Every hamlet seemed to have a son or daughter on duty in Iraq, and wartime loyalty to the commander in chief was in the air. Running through each of these issues was the sense that Bush was somehow more authentic than his challenger. In the city of Charleston, West Virginia, I was told by a conservative activist that

when you see those photos of [Bush] on his ranch down in Texas, with jeans and a cowboy hat, that's genuine. I was in Beckley when he was there a couple weeks ago, and that crowd, four thousand people, they loved the man. They loved the man. Personally... You can't manufacture that; you can't fake it. They love him. They connect with him, they think he understands them, and I think he does, too.
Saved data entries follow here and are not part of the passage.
import Mathlib

/-!
# Jacobian of the flattening move (helper of the algebraic-area layer of `PlanarK0Injective`)

Helper of the unconditional algebraic-area layer of crux stmt-KontsevichZagierPeriods-9847
(`PlanarK0Injective`, route SymplecticScissors, line lead seat c5). Each band
`{g x < y < g x + w x}` over a good base interval is flattened by the map
`Ψ (x, y) = (F x, (y − g x + c x) / ℓ x)`, where `ℓ` is the total fibre length and `c` the
cumulated width of the lower bands. Here we compute `DΨ` at a point `q = (x, y)` from the
derivatives `F'`, `g'`, `c'`, `ℓ'` of the data at `x` (with `ℓ x ≠ 0`): it is the lower-triangular
continuous linear map `v ↦ (F' v₀, a v₀ + v₁ / ℓ x)` with
`a = (c' − g') / ℓ x − (y − g x + c x) ℓ' / (ℓ x)²`, so that `det DΨ = F' / ℓ x`.
-/

namespace Summit.KontsevichZagierPeriods.SymplecticScissors.PlanarK0InjectiveAlgebraicLayer

/-- The determinant of the lower-triangular continuous linear map `v ↦ (a v₀, b v₀ + d v₁)` of
`ℝ²` is `a d` (`LinearMap.det_toMatrix'`, `Matrix.det_fin_two`). [folklore] -/
private theorem det_pi_lowerTriangular (a b d : ℝ) :
    (ContinuousLinearMap.pi
        ![a • ContinuousLinearMap.proj (R := ℝ) (φ := fun _ : Fin 2 => ℝ) 0,
          b • ContinuousLinearMap.proj (R := ℝ) (φ := fun _ : Fin 2 => ℝ) 0 +
            d • ContinuousLinearMap.proj (R := ℝ) (φ := fun _ : Fin 2 => ℝ) 1]).det = a * d := by
  rw [ContinuousLinearMap.det, ← LinearMap.det_toMatrix', Matrix.det_fin_two]
  simp [LinearMap.toMatrix'_apply]

/-- **Jacobian of the flattening move.** If `F`, `g`, `c`, `ℓ` have derivatives `F'`, `g'`, `c'`,
`ℓ'` at `q 0` and `ℓ (q 0) ≠ 0`, then the flattening map
`p ↦ (F (p 0), (p 1 − g (p 0) + c (p 0)) / ℓ (p 0))` is differentiable at `q`, with a
(lower-triangular) derivative `L` of determinant `F' / ℓ (q 0)`: the first coordinate is
`F ∘ pr₀` (chain rule, derivative `F' pr₀`), the second is the product of
`pr₁ − g ∘ pr₀ + c ∘ pr₀` and `ℓ⁻¹ ∘ pr₀`, whose derivative has `pr₁`-coefficient `1 / ℓ (q 0)`;
the two coordinates are assembled by `hasFDerivAt_pi''`, and
`det [[F', 0], [∗, 1 / ℓ (q 0)]] = F' / ℓ (q 0)`. [folklore] -/
theorem exists_hasFDerivAt_flatten {F g c ℓ : ℝ → ℝ} {F' g' c' ℓ' : ℝ} {q : Fin 2 → ℝ}
    (hF : HasDerivAt F F' (q 0)) (hg : HasDerivAt g g' (q 0)) (hc : HasDerivAt c c' (q 0))
    (hℓ : HasDerivAt ℓ ℓ' (q 0)) (hℓ0 : ℓ (q 0) ≠ 0) :
    ∃ L : (Fin 2 → ℝ) →L[ℝ] (Fin 2 → ℝ),
      HasFDerivAt (fun p : Fin 2 → ℝ => (![F (p 0), (p 1 - g (p 0) + c (p 0)) / ℓ (p 0)] : Fin 2 → ℝ))
        L q ∧ L.det = F' / ℓ (q 0) := by
  -- the two coordinate projections and their derivatives
  have h0 : HasFDerivAt (fun p : Fin 2 → ℝ => p 0)
      (ContinuousLinearMap.proj (R := ℝ) (φ := fun _ : Fin 2 => ℝ) 0) q := hasFDerivAt_apply 0 q
  have h1 : HasFDerivAt (fun p : Fin 2 → ℝ => p 1)
      (ContinuousLinearMap.proj (R := ℝ) (φ := fun _ : Fin 2 => ℝ) 1) q := hasFDerivAt_apply 1 q
  -- first coordinate: `F ∘ pr₀`
  have hA : HasFDerivAt (fun p : Fin 2 → ℝ => F (p 0))
      (F' • ContinuousLinearMap.proj (R := ℝ) (φ := fun _ : Fin 2 => ℝ) 0) q :=
    hF.comp_hasFDerivAt q h0
  -- second coordinate: `(pr₁ − g ∘ pr₀ + c ∘ pr₀) · (ℓ ∘ pr₀)⁻¹`
  have hG : HasFDerivAt (fun p : Fin 2 → ℝ => g (p 0))
      (g' • ContinuousLinearMap.proj (R := ℝ) (φ := fun _ : Fin 2 => ℝ) 0) q :=
    hg.comp_hasFDerivAt q h0
  have hCc : HasFDerivAt (fun p : Fin 2 → ℝ => c (p 0))
      (c' • ContinuousLinearMap.proj (R := ℝ) (φ := fun _ : Fin 2 => ℝ) 0) q :=
    hc.comp_hasFDerivAt q h0
  have hN : HasFDerivAt (fun p : Fin 2 → ℝ => p 1 - g (p 0) + c (p 0))
      (ContinuousLinearMap.proj (R := ℝ) (φ := fun _ : Fin 2 => ℝ) 1 -
          g' • ContinuousLinearMap.proj (R := ℝ) (φ := fun _ : Fin 2 => ℝ) 0 +
        c' • ContinuousLinearMap.proj (R := ℝ) (φ := fun _ : Fin 2 => ℝ) 0) q :=
    (h1.sub hG).add hCc
  have hψ : HasDerivAt (fun t : ℝ => (ℓ t)⁻¹) (-ℓ' / ℓ (q 0) ^ 2) (q 0) := hℓ.fun_inv hℓ0
  have hB : HasFDerivAt (fun p : Fin 2 → ℝ => (ℓ (p 0))⁻¹)
      ((-ℓ' / ℓ (q 0) ^ 2) • ContinuousLinearMap.proj (R := ℝ) (φ := fun _ : Fin 2 => ℝ) 0) q :=
    HasDerivAt.comp_hasFDerivAt (h₂ := fun t : ℝ => (ℓ t)⁻¹) (f := fun p : Fin 2 → ℝ => p 0)
      q hψ h0
  have hC := hN.mul hB
  -- the nice lower-triangular form of the derivative of the second coordinate
  have hC' : HasFDerivAt (fun p : Fin 2 → ℝ => (p 1 - g (p 0) + c (p 0)) / ℓ (p 0))
      (((c' - g') / ℓ (q 0) + (q 1 - g (q 0) + c (q 0)) * (-ℓ' / ℓ (q 0) ^ 2)) •
          ContinuousLinearMap.proj (R := ℝ) (φ := fun _ : Fin 2 => ℝ) 0 +
        (ℓ (q 0))⁻¹ • ContinuousLinearMap.proj (R := ℝ) (φ := fun _ : Fin 2 => ℝ) 1) q := by
    have e : (fun p : Fin 2 → ℝ => (p 1 - g (p 0) + c (p 0)) / ℓ (p 0)) =
        fun p => (p 1 - g (p 0) + c (p 0)) * (ℓ (p 0))⁻¹ :=
      funext fun p => div_eq_mul_inv _ _
    rw [e]
    refine hC.congr_fderiv (ContinuousLinearMap.ext fun v => ?_)
    simp only [add_apply, smul_apply, sub_apply, ContinuousLinearMap.proj_apply, smul_eq_mul]
    ring
  refine ⟨ContinuousLinearMap.pi
    ![F' • ContinuousLinearMap.proj (R := ℝ) (φ := fun _ : Fin 2 => ℝ) 0,
      ((c' - g') / ℓ (q 0) + (q 1 - g (q 0) + c (q 0)) * (-ℓ' / ℓ (q 0) ^ 2)) •
          ContinuousLinearMap.proj (R := ℝ) (φ := fun _ : Fin 2 => ℝ) 0 +
        (ℓ (q 0))⁻¹ • ContinuousLinearMap.proj (R := ℝ) (φ := fun _ : Fin 2 => ℝ) 1], ?_, ?_⟩
  · refine hasFDerivAt_pi'' (Fin.forall_fin_two.mpr ⟨?_, ?_⟩)
    · rw [ContinuousLinearMap.proj_pi]
      simp only [Matrix.cons_val_zero]
      exact hA
    · rw [ContinuousLinearMap.proj_pi]
      simp only [Matrix.cons_val_one, Matrix.cons_val_fin_one]
      exact hC'
  · rw [det_pi_lowerTriangular, div_eq_mul_inv]

/-- **Registered-stub anchor** (closed form of `exists_hasFDerivAt_flatten`, the stub `Flatten` of
the algebraic-area layer of crux stmt-KontsevichZagierPeriods-9847): the flattening map
`p ↦ (F (p 0), (p 1 − g (p 0) + c (p 0)) / ℓ (p 0))` has at `q` a derivative of determinant
`F' / ℓ (q 0)`. [folklore] -/
theorem helper_algebraicLayer_flatten :
    ∀ (F g c ℓ : ℝ → ℝ) (F' g' c' ℓ' : ℝ) (q : Fin 2 → ℝ), HasDerivAt F F' (q 0) →
      HasDerivAt g g' (q 0) → HasDerivAt c c' (q 0) → HasDerivAt ℓ ℓ' (q 0) → ℓ (q 0) ≠ 0 →
      ∃ L : (Fin 2 → ℝ) →L[ℝ] (Fin 2 → ℝ),
        HasFDerivAt (fun p : Fin 2 → ℝ => (![F (p 0), (p 1 - g (p 0) + c (p 0)) / ℓ (p 0)] : Fin 2 → ℝ))
          L q ∧ L.det = F' / ℓ (q 0) :=
  fun _ _ _ _ _ _ _ _ _ hF hg hc hℓ hℓ0 => exists_hasFDerivAt_flatten hF hg hc hℓ hℓ0

end Summit.KontsevichZagierPeriods.SymplecticScissors.PlanarK0InjectiveAlgebraicLayer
West Virginia had been carried by Bill Clinton, Michael Dukakis, and almost every other Democratic candidate going back to Franklin Roosevelt, but this time it went Republican by a convincing thirteen percentage points.

...

The illusion that George W. Bush "understands" the struggles of working-class people was only made possible by the unintentional assistance of the Democratic campaign. Once again, the "party of the people" chose to sacrifice the liberal economic policies that used to connect them to such voters on the altar of centrism. Advised by a legion of tired consultants, many of whom work as corporate lobbyists in off years, Kerry chose not to make much noise about corruption on Wall Street, or to expose the business practices of Wal-Mart, or to spend a lot of time talking about raising the minimum wage.[12]

...

Then, on the morning after the election, the country's liberals were astonished to hear that, according to exit polls, at least, "moral values" outranked all other issues in determining voters' choices.[16] Later on that same day, the reelected President Bush set out his legislative objectives for his second term. Making America a more moral country was not one of them. Instead, his goals were mainly economic, and they had precious little to do with helping out the working-class people who had stood by them: he would privatize Social Security once and for all and "reform" the federal tax code. "Another Winner Is Big Business," declared a headline in The Wall Street Journal on November 4, as businessmen everywhere celebrated the election results as a thumbs-up on outsourcing and continued deregulation.